İslam`ın ilk emrinin “oku” olduğu herkesin malumu

advertisement
DİNLE
Perşembe, 01 Nisan 2010 15:11
İslam’ın ilk emrinin “oku” olduğu herkesin malumu. Bu emrin içinde onun kadar önem taşıyan
fakat yeterince dikkat etmediğimiz bir başka ikaz olduğu kanaatindeyim; dinle! Okuma fiilinde üç
unsur var; okuyan, okunan (mesaj) ve dinleyen. Hazreti peygambere okuma emri verildiyse
muhataplara da dinleme emri verilmiş demektir.

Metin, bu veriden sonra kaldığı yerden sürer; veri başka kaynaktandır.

/-! ## §1. Theorem 1 along the whole diagonal at the door — clause level, `hCB` only -/

/-- **★★★ THEOREM 1 ALONG THE LARGE-FIELD DIAGONAL AT THE DOOR OF THE CURED FAMILY, `hmB` DROPPED** — for every `k ≤ K` the post-𝐑 slot of `ρ_k` at `σ_k` has the §2 dichotomy
at the door's residual and weights, from `θ₀.Provisos₁₃Core`, node00-def-T's live-selector clause of `θ₀`, `1 ≤ M` and the DISPLAYED uniform bound `hCB` of the old branch per level
ONLY (this seat's p543058 `diag_slotClause_all_doorCured_of_provisosCore_of_liveSel` with its `hmB` family supplied by §0). [cite: Balaban1988Convergent, Thm 1 p.262, Theorem p.245, (3.24)–(3.25) p.270, (2.18) p.257, (1.11) p.248, (3.16)–(3.20) pp.268–269; Balaban1989LargeFieldI, (0.3) p.176, p.177 (i)–(ii)] -/
theorem diag_slotClause_all_doorCured_of_provisosCore_of_liveSel_of_hCB (h : θ₀.Provisos₁₃Core F N)
    (hsel : θ₀.ppSel = ppSelLiveOfRecord F N θ₀.ν θ₀.τ9 (EOfRecord₁₃ F N θ₀) (wOfRecord₉ F N θ₀.toStage9Params)) (hM : 1 ≤ θ₀.τ9.M) (C : ℕ → ℝ)
    (hCB : ∀ k, k < p.K → ∀ (t : Sect2.TermValues (F.P p.K) (MatA N) (FluctV N) θ₀.τ9.M) (E : ℝ) (U₀ : GaugeField (F.P p.K) k (SU N)),
      |tkBranchOfRecord F N (FluctV N) θ₀.ν θ₀.τ9.M _ p.K
          (WtOfRecord₁₃H F N (Stage13HParams.ofHistoryBlind F N (Stage13RParams.ofCured F N θ₀)) p
            (seqAllLargeOfRecord F θ₀.ν θ₀.τ9.M (gOfRecord₁₃ F N θ₀ p) p.K k))
          (seqAllLargeOfRecord F θ₀.ν θ₀.τ9.M (gOfRecord₁₃ F N θ₀ p) p.K k) (fun _ => ∅) k
          (fun ω => sect2Operand F N (FluctV N) p.K (settingOfRecord₁₃ F N θ₀ p)
            ((Stage13HParams.ofHistoryBlind F N (Stage13RParams.ofCured F N θ₀)).rzAt p (seqAllLargeOfRecord F θ₀.ν θ₀.τ9.M (gOfRecord₁₃ F N θ₀ p) p.K k))
            (seqAllLargeOfRecord F θ₀.ν θ₀.τ9.M (gOfRecord₁₃ F N θ₀ p) p.K k) t E
            (UbgOfRecord₁₃CoP F N θ₀ p k (seqAllLargeOfRecord F θ₀.ν θ₀.τ9.M (gOfRecord₁₃ F N θ₀ p) p.K k))
            ((fun _ => ∅ : ℕ → Set (Site (F.P p.K) 0)), fun j => (ω j).2) (fun j => (ω j).1))
          (baseCfg (V := FluctV N) k U₀)| ≤ C k) :
    ∀ k, k ≤ p.K → ∃ (t : Sect2.TermValues (F.P p.K) (MatA N) (FluctV N) θ₀.τ9.M) (E : ℝ),
      slotsOfRecord F N θ₀.ν θ₀.τ9 (EOfRecord₁₃ F N θ₀) (wOfRecord₉ F N θ₀.toStage9Params) θ₀.ppSel p (gOfRecord₁₃ F N θ₀ p) k
          (seqAllLargeOfRecord F θ₀.ν θ₀.τ9.M (gOfRecord₁₃ F N θ₀ p) p.K k) = 0 ∨
        ∀ᵐ U ∂fieldMeasure (F.P p.K) k (SU N),
          chiSeqOfRecord F N θ₀.ν θ₀.τ9.M (gOfRecord₁₃ F N θ₀ p) p.K k (seqAllLargeOfRecord F θ₀.ν θ₀.τ9.M (gOfRecord₁₃ F N θ₀ p) p.K k) U ≠ 0 →
            slotsOfRecord F N θ₀.ν θ₀.τ9 (EOfRecord₁₃ F N θ₀) (wOfRecord₉ F N θ₀.toStage9Params) θ₀.ppSel p (gOfRecord₁₃ F N θ₀ p) k
                (seqAllLargeOfRecord F θ₀.ν θ₀.τ9.M (gOfRecord₁₃ F N θ₀ p) p.K k) U =
              sect2Slot F N (FluctV N) p.K (settingOfRecord₁₃ F N θ₀ p)
                ((Stage13HParams.ofHistoryBlind F N (Stage13RParams.ofCured F N θ₀)).rzAt p (seqAllLargeOfRecord F θ₀.ν θ₀.τ9.M (gOfRecord₁₃ F N θ₀ p) p.K k))
                (WtOfRecord₁₃H F N (Stage13HParams.ofHistoryBlind F N (Stage13RParams.ofCured F N θ₀)) p
                  (seqAllLargeOfRecord F θ₀.ν θ₀.τ9.M (gOfRecord₁₃ F N θ₀ p) p.K k))
                (seqAllLargeOfRecord F θ₀.ν θ₀.τ9.M (gOfRecord₁₃ F N θ₀ p) p.K k) t E
                (UbgOfRecord₁₃CoP F N θ₀ p k (seqAllLargeOfRecord F θ₀.ν θ₀.τ9.M (gOfRecord₁₃ F N θ₀ p) p.K k)) U :=
  diag_slotClause_all_doorCured_of_provisosCore_of_liveSel θ₀ p h hsel hM C (fun k _ t E => hmB_doorCured_seqAllLarge θ₀ p h hM k t E) hCB

/-- **… AND ABOVE LEVEL 0 FOR EVERY TERM-VALUE WITNESS, `hmB` DROPPED** (the diagonal is term-free). [cite: Balaban1988Convergent, Thm 1 p.262, (2.20)–(2.23) p.258, (3.24)–(3.25) p.270; Balaban1989LargeFieldI, (0.3) p.176, p.177 (i)–(ii)] -/
theorem diag_slotClause_succ_forall_terms_doorCured_of_provisosCore_of_liveSel_of_hCB (h : θ₀.Provisos₁₃Core F N)
    (hsel : θ₀.ppSel = ppSelLiveOfRecord F N θ₀.ν θ₀.τ9 (EOfRecord₁₃ F N θ₀) (wOfRecord₉ F N θ₀.toStage9Params)) (hM : 1 ≤ θ₀.τ9.M) (C : ℕ → ℝ)
    (hCB : ∀ k, k < p.K → ∀ (t : Sect2.TermValues (F.P p.K) (MatA N) (FluctV N) θ₀.τ9.M) (E : ℝ) (U₀ : GaugeField (F.P p.K) k (SU N)),
      |tkBranchOfRecord F N (FluctV N) θ₀.ν θ₀.τ9.M _ p.K
          (WtOfRecord₁₃H F N (Stage13HParams.ofHistoryBlind F N (Stage13RParams.ofCured F N θ₀)) p
            (seqAllLargeOfRecord F θ₀.ν θ₀.τ9.M (gOfRecord₁₃ F N θ₀ p) p.K k))
          (seqAllLargeOfRecord F θ₀.ν θ₀.τ9.M (gOfRecord₁₃ F N θ₀ p) p.K k) (fun _ => ∅) k
          (fun ω => sect2Operand F N (FluctV N) p.K (settingOfRecord₁₃ F N θ₀ p)
            ((Stage13HParams.ofHistoryBlind F N (Stage13RParams.ofCured F N θ₀)).rzAt p (seqAllLargeOfRecord F θ₀.ν θ₀.τ9.M (gOfRecord₁₃ F N θ₀ p) p.K k))
            (seqAllLargeOfRecord F θ₀.ν θ₀.τ9.M (gOfRecord₁₃ F N θ₀ p) p.K k) t E
            (UbgOfRecord₁₃CoP F N θ₀ p k (seqAllLargeOfRecord F θ₀.ν θ₀.τ9.M (gOfRecord₁₃ F N θ₀ p) p.K k))
            ((fun _ => ∅ : ℕ → Set (Site (F.P p.K) 0)), fun j => (ω j).2) (fun j => (ω j).1))
          (baseCfg (V := FluctV N) k U₀)| ≤ C k)
    (k : ℕ) (hk : k < p.K) (t' : Sect2.TermValues (F.P p.K) (MatA N) (FluctV N) θ₀.τ9.M) :
    ∃ E : ℝ,
      slotsOfRecord F N θ₀.ν θ₀.τ9 (EOfRecord₁₃ F N θ₀) (wOfRecord₉ F N θ₀.toStage9Params) θ₀.ppSel p (gOfRecord₁₃ F N θ₀ p) (k + 1)
          (seqAllLargeOfRecord F θ₀.ν θ₀.τ9.M (gOfRecord₁₃ F N θ₀ p) p.K (k + 1)) = 0 ∨
        ∀ᵐ U ∂fieldMeasure (F.P p.K) (k + 1) (SU N),
          chiSeqOfRecord F N θ₀.ν θ₀.τ9.M (gOfRecord₁₃ F N θ₀ p) p.K (k + 1) (seqAllLargeOfRecord F θ₀.ν θ₀.τ9.M (gOfRecord₁₃ F N θ₀ p) p.K (k + 1)) U ≠ 0 →
            slotsOfRecord F N θ₀.ν θ₀.τ9 (EOfRecord₁₃ F N θ₀) (wOfRecord₉ F N θ₀.toStage9Params) θ₀.ppSel p (gOfRecord₁₃ F N θ₀ p) (k + 1)
                (seqAllLargeOfRecord F θ₀.ν θ₀.τ9.M (gOfRecord₁₃ F N θ₀ p) p.K (k + 1)) U =
              sect2Slot F N (FluctV N) p.K (settingOfRecord₁₃ F N θ₀ p)
                ((Stage13HParams.ofHistoryBlind F N (Stage13RParams.ofCured F N θ₀)).rzAt p
                  (seqAllLargeOfRecord F θ₀.ν θ₀.τ9.M (gOfRecord₁₃ F N θ₀ p) p.K (k + 1)))
                (WtOfRecord₁₃H F N (Stage13HParams.ofHistoryBlind F N (Stage13RParams.ofCured F N θ₀)) p
                  (seqAllLargeOfRecord F θ₀.ν θ₀.τ9.M (gOfRecord₁₃ F N θ₀ p) p.K (k + 1)))
                (seqAllLargeOfRecord F θ₀.ν θ₀.τ9.M (gOfRecord₁₃ F N θ₀ p) p.K (k + 1)) t' E
                (UbgOfRecord₁₃CoP F N θ₀ p (k + 1) (seqAllLargeOfRecord F θ₀.ν θ₀.τ9.M (gOfRecord₁₃ F N θ₀ p) p.K (k + 1))) U :=
  diag_slotClause_succ_forall_terms_doorCured_of_provisosCore_of_liveSel θ₀ p h hsel hM C (fun k _ t E => hmB_doorCured_seqAllLarge θ₀ p h hM k t E) hCB k hk t'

İlk “oku” emrinden sonra farklı iki insan tavrı ortaya çıktı; mesaja kulak verenler ve mesajı
kulak ardı edenler. Bu emrin mahiyetini en iyi anlayan yine Kuran’ın ilk muhatapları oldurlar.
Mesaja kulak verenlere sahabe dendi. Onlar hazreti peygamberin sohbetinde bulunan ve onu
dinleyen, onun bahtiyar sohbet arkadaşlarıydı. Sahabe; sohbet insanı demekti, sohbetin
yetiştirdiği insan demekti. Dinlediler ve yüceldiler. Şahsiyet ve kimlik arayanlar için, yol gösteren
birer yıldız oldular insanlık semasında. Dinlemek, en insani en İslami bir terbiye yöntemidir. Bu
açıdan insanı yetiştiren, olgunlaştıran bir tarafı vardır.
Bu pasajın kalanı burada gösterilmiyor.